A Businessman's Revolution

When I asked Dave Thomas whether he considered himself a rebel, he shrugged off the question with an amused/bemused "not that I'm aware of," and explained that he was "just a hamburger cook." Which was roughly the equivalent of Apple Computer founder Steve Jobs (also an adoptee who found his birth mother) portraying himself as just a word-processor technician. To be fair, though, the president of Wendy's Old Fashioned Hamburgers seems not to realize his role in the adoption revolution.

The image Mr. Thomas projects in his television commercials, that of a self-effacing regular guy, appears to reflect who he really is. Moreover, he studiously stays away from any topic he views as controversial. So this soft-spoken businessman undoubtedly would be surprised to learn that he's in cahoots with groups like Bastard Nation and the American Adoption Congress in a struggle to change the world. While other agitators engage in high-profile political fights, he is concentrating on two steady grassroots efforts: increasing the number of public adoptions, discussed in Chapter Seven, and persuading U.S. businesses to make it easier for their employees to adopt.

Thomas' work clearly shows how money can be used to enhance rather than depreciate the adoptive process. It also demonstrates, yet again, how far popular attitudes toward adoption have advanced, and how far they still have to go before the practice and its participants achieve parity with families formed by procreation.

Thanks partly to persistent prodding and logistical support from the Dave Thomas Foundation for Adoption, the proportion of U.S. companies offering adoption-related benefits jumped from eleven to thirty percent between 1990 and 1998. The National Adoption Center, which helps develop such corporate plans, says the total has been climbing since then, led by Fortune 500 firms -- about sixty-five percent of which now provide adoption benefits. The center estimates the average aid package nationwide consists of $4,000 in reimbursements per adoption, plus one week to several months off with pay, commensurate with the time given to employees who have children by birth.

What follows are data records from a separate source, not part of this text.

/-- Tower form `QU1` — monomial chunk 1/2. [this work] -/
@[irreducible] def QU1_c0 (q : R) (X : SVec R) : R :=
  -2 * q ^ 5 * X.m ^ 2 * X.d * X.s + 2 * q ^ 5 * X.p * X.m * X.s ^ 2 + 2 * q ^ 5 * X.c * X.m * X.s ^ 2
    + 2 * q ^ 4 * X.m ^ 2 * X.d * X.s - 2 * q ^ 4 * X.m ^ 2 * X.d ^ 2 - 2 * q ^ 4 * X.m ^ 3 * X.d
    + 4 * q ^ 4 * X.p * X.m * X.d * X.s + 4 * q ^ 4 * X.p * X.m ^ 2 * X.s - 2 * q ^ 4 * X.p * X.m ^ 2 * X.d
    + 4 * q ^ 4 * X.p ^ 2 * X.m * X.s - 2 * q ^ 4 * X.c * X.m * X.s ^ 2 + 2 * q ^ 4 * X.c * X.m ^ 2 * X.s
    + 2 * q ^ 4 * X.c * X.p * X.s ^ 2 + 4 * q ^ 4 * X.c * X.p * X.m * X.s + 2 * q ^ 4 * X.c ^ 2 * X.s ^ 2
    + 2 * q ^ 3 * X.m ^ 2 * X.d ^ 2 + 2 * q ^ 3 * X.m ^ 3 * X.d + 2 * q ^ 3 * X.p * X.m * X.d ^ 2
    + 6 * q ^ 3 * X.p * X.m ^ 2 * X.d + 2 * q ^ 3 * X.p * X.m ^ 3 + 4 * q ^ 3 * X.p ^ 2 * X.m * X.d
    + 4 * q ^ 3 * X.p ^ 2 * X.m ^ 2 + 2 * q ^ 3 * X.p ^ 3 * X.m - 2 * q ^ 3 * X.c * X.m * X.d ^ 2
    - 2 * q ^ 3 * X.c * X.m ^ 2 * X.s - 4 * q ^ 3 * X.c * X.m ^ 2 * X.d + 4 * q ^ 3 * X.c * X.p * X.d * X.s
    + 4 * q ^ 3 * X.c * X.p * X.m * X.s + 2 * q ^ 3 * X.c * X.p * X.m ^ 2 + 4 * q ^ 3 * X.c * X.p ^ 2 * X.s
    + 2 * q ^ 3 * X.c * X.p ^ 2 * X.m - 2 * q ^ 3 * X.c ^ 2 * X.s ^ 2 + 2 * q ^ 3 * X.c ^ 2 * X.d * X.s
    + 4 * q ^ 3 * X.c ^ 2 * X.m * X.s + 4 * q ^ 3 * X.c ^ 2 * X.p * X.s + 2 * q ^ 2 * X.c * X.m * X.d ^ 2
    + 4 * q ^ 2 * X.c * X.m ^ 2 * X.d + 2 * q ^ 2 * X.c * X.p * X.d ^ 2 + 8 * q ^ 2 * X.c * X.p * X.m * X.d
    + 4 * q ^ 2 * X.c * X.p * X.m ^ 2

/-- Tower form `QU1` — monomial chunk 2/2. [this work] -/
@[irreducible] def QU1_c1 (q : R) (X : SVec R) : R :=
  4 * q ^ 2 * X.c * X.p ^ 2 * X.d + 6 * q ^ 2 * X.c * X.p ^ 2 * X.m + 2 * q ^ 2 * X.c * X.p ^ 3
    - 2 * q ^ 2 * X.c ^ 2 * X.d * X.s - 4 * q ^ 2 * X.c ^ 2 * X.m * X.s - 2 * q ^ 2 * X.c ^ 2 * X.m * X.d
    + 2 * q ^ 2 * X.c ^ 2 * X.p * X.d + 4 * q ^ 2 * X.c ^ 2 * X.p * X.m + 2 * q ^ 2 * X.c ^ 2 * X.p ^ 2
    + 2 * q ^ 2 * X.c ^ 3 * X.s + 2 * q * X.c ^ 2 * X.m * X.d + 2 * q * X.c ^ 2 * X.p * X.d
    + 2 * q * X.c ^ 2 * X.p * X.m + 2 * q * X.c ^ 2 * X.p ^ 2 - 2 * q * X.c ^ 3 * X.s + 2 * q * X.c ^ 3 * X.p

/-- Tower form `QU1` (56 monomials): the iterated weight-coefficient `U1` of the symmetric double `Qsym`. [this work] -/
@[irreducible] def QU1 (q : R) (X : SVec R) : R :=
  QU1_c0 q X + QU1_c1 q X

/-- Tower form `QU3W3` — monomial chunk 1/3. [this work] -/
@[irreducible] def QU3W3_c0 (q : R) (X : SVec R) : R :=
  -6 * q ^ 4 * X.m ^ 2 * X.d * X.s + 18 * q ^ 4 * X.p * X.m * X.s ^ 2 - 6 * q ^ 4 * X.p ^ 2 * X.d * X.s
    + 12 * q ^ 4 * X.c * X.m * X.s ^ 2 + 12 * q ^ 4 * X.c * X.p * X.s ^ 2 + 4 * q ^ 4 * X.c ^ 2 * X.s ^ 2
    + 6 * q ^ 3 * X.m ^ 2 * X.d * X.s - 6 * q ^ 3 * X.m ^ 2 * X.d ^ 2 - 6 * q ^ 3 * X.m ^ 3 * X.d
    + 36 * q ^ 3 * X.p * X.m * X.d * X.s + 2 * q ^ 3 * X.p * X.m * X.d ^ 2 + 36 * q ^ 3 * X.p * X.m ^ 2 * X.s
    - 6 * q ^ 3 * X.p * X.m ^ 2 * X.d + 6 * q ^ 3 * X.p ^ 2 * X.d * X.s - 6 * q ^ 3 * X.p ^ 2 * X.d ^ 2
    + 36 * q ^ 3 * X.p ^ 2 * X.m * X.s - 6 * q ^ 3 * X.p ^ 2 * X.m * X.d - 6 * q ^ 3 * X.p ^ 3 * X.d
    - 6 * q ^ 3 * X.c * X.m * X.s ^ 2 + 12 * q ^ 3 * X.c * X.m * X.d * X.s + 18 * q ^ 3 * X.c * X.m ^ 2 * X.s
    - 6 * q ^ 3 * X.c * X.p * X.s ^ 2 + 12 * q ^ 3 * X.c * X.p * X.d * X.s + 48 * q ^ 3 * X.c * X.p * X.m * X.s
    + 18 * q ^ 3 * X.c * X.p ^ 2 * X.s + 4 * q ^ 3 * X.c ^ 2 * X.s ^ 2 + 6 * q ^ 3 * X.c ^ 2 * X.d * X.s
    + 8 * q ^ 3 * X.c ^ 2 * X.m * X.s + 8 * q ^ 3 * X.c ^ 2 * X.p * X.s + 6 * q ^ 2 * X.m ^ 2 * X.d ^ 2
    + 6 * q ^ 2 * X.m ^ 3 * X.d + 16 * q ^ 2 * X.p * X.m * X.d ^ 2 + 42 * q ^ 2 * X.p * X.m ^ 2 * X.d
    + 18 * q ^ 2 * X.p * X.m ^ 3 + 6 * q ^ 2 * X.p ^ 2 * X.d ^ 2 + 42 * q ^ 2 * X.p ^ 2 * X.m * X.d
    + 36 * q ^ 2 * X.p ^ 2 * X.m ^ 2 + 6 * q ^ 2 * X.p ^ 3 * X.d + 18 * q ^ 2 * X.p ^ 3 * X.m
    + 2 * q ^ 2 * X.c * X.m * X.d ^ 2
/-- `κ(η)` consists of fractions `s/t` of germs at `x` (`𝒪_{X,η} = (𝒪_{X,x})_{𝔭_η}`): every `r ∈ κ(η)` satisfies
`r · t̄ = s̄` with `s, t ∈ 𝒪_{X,x}`, `t ∉ 𝔭_η`. [cite: StacksProject, Tag 01J7] -/
theorem exists_frac_of_residueField {X : Scheme.{u}} {η x : X} (h : η ⤳ x) (r : X.residueField η) :
    ∃ s t : X.presheaf.stalk x, t ∉ primeOfSpecializes h ∧
      r * (X.presheaf.stalkSpecializes h ≫ X.residue η).hom t = (X.presheaf.stalkSpecializes h ≫ X.residue η).hom s := by
  obtain ⟨q, rfl⟩ := X.residue_surjective η r
  letI := (X.presheaf.stalkSpecializes h).hom.toAlgebra
  haveI := isLocalizationAtPrime_stalkSpecializes h
  obtain ⟨⟨s, t⟩, hst⟩ := IsLocalization.surj (primeOfSpecializes h).primeCompl q
  refine ⟨s, t, t.2, ?_⟩
  have h1 := congrArg (X.residue η).hom hst
  rw [map_mul] at h1
  simpa [RingHom.algebraMap_toAlgebra] using h1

Most job-holders also are eligible for up to 12 weeks' unpaid leave under the Family and Medical Leave Act of 1993. Like many initiatives during the Clinton administration, that legislation sought to normalize adoption by placing it on a par with biological parenting. It was both an outgrowth of and a contribution to adoption's reformation. But, much the same way as civil rights laws were enacted because equal treatment for all Americans hadn't evolved voluntarily, the fact that the government felt compelled to intervene demonstrates how inadequate and prejudicial most people's thinking about adoption had been -- to the extent that they'd thought about it at all.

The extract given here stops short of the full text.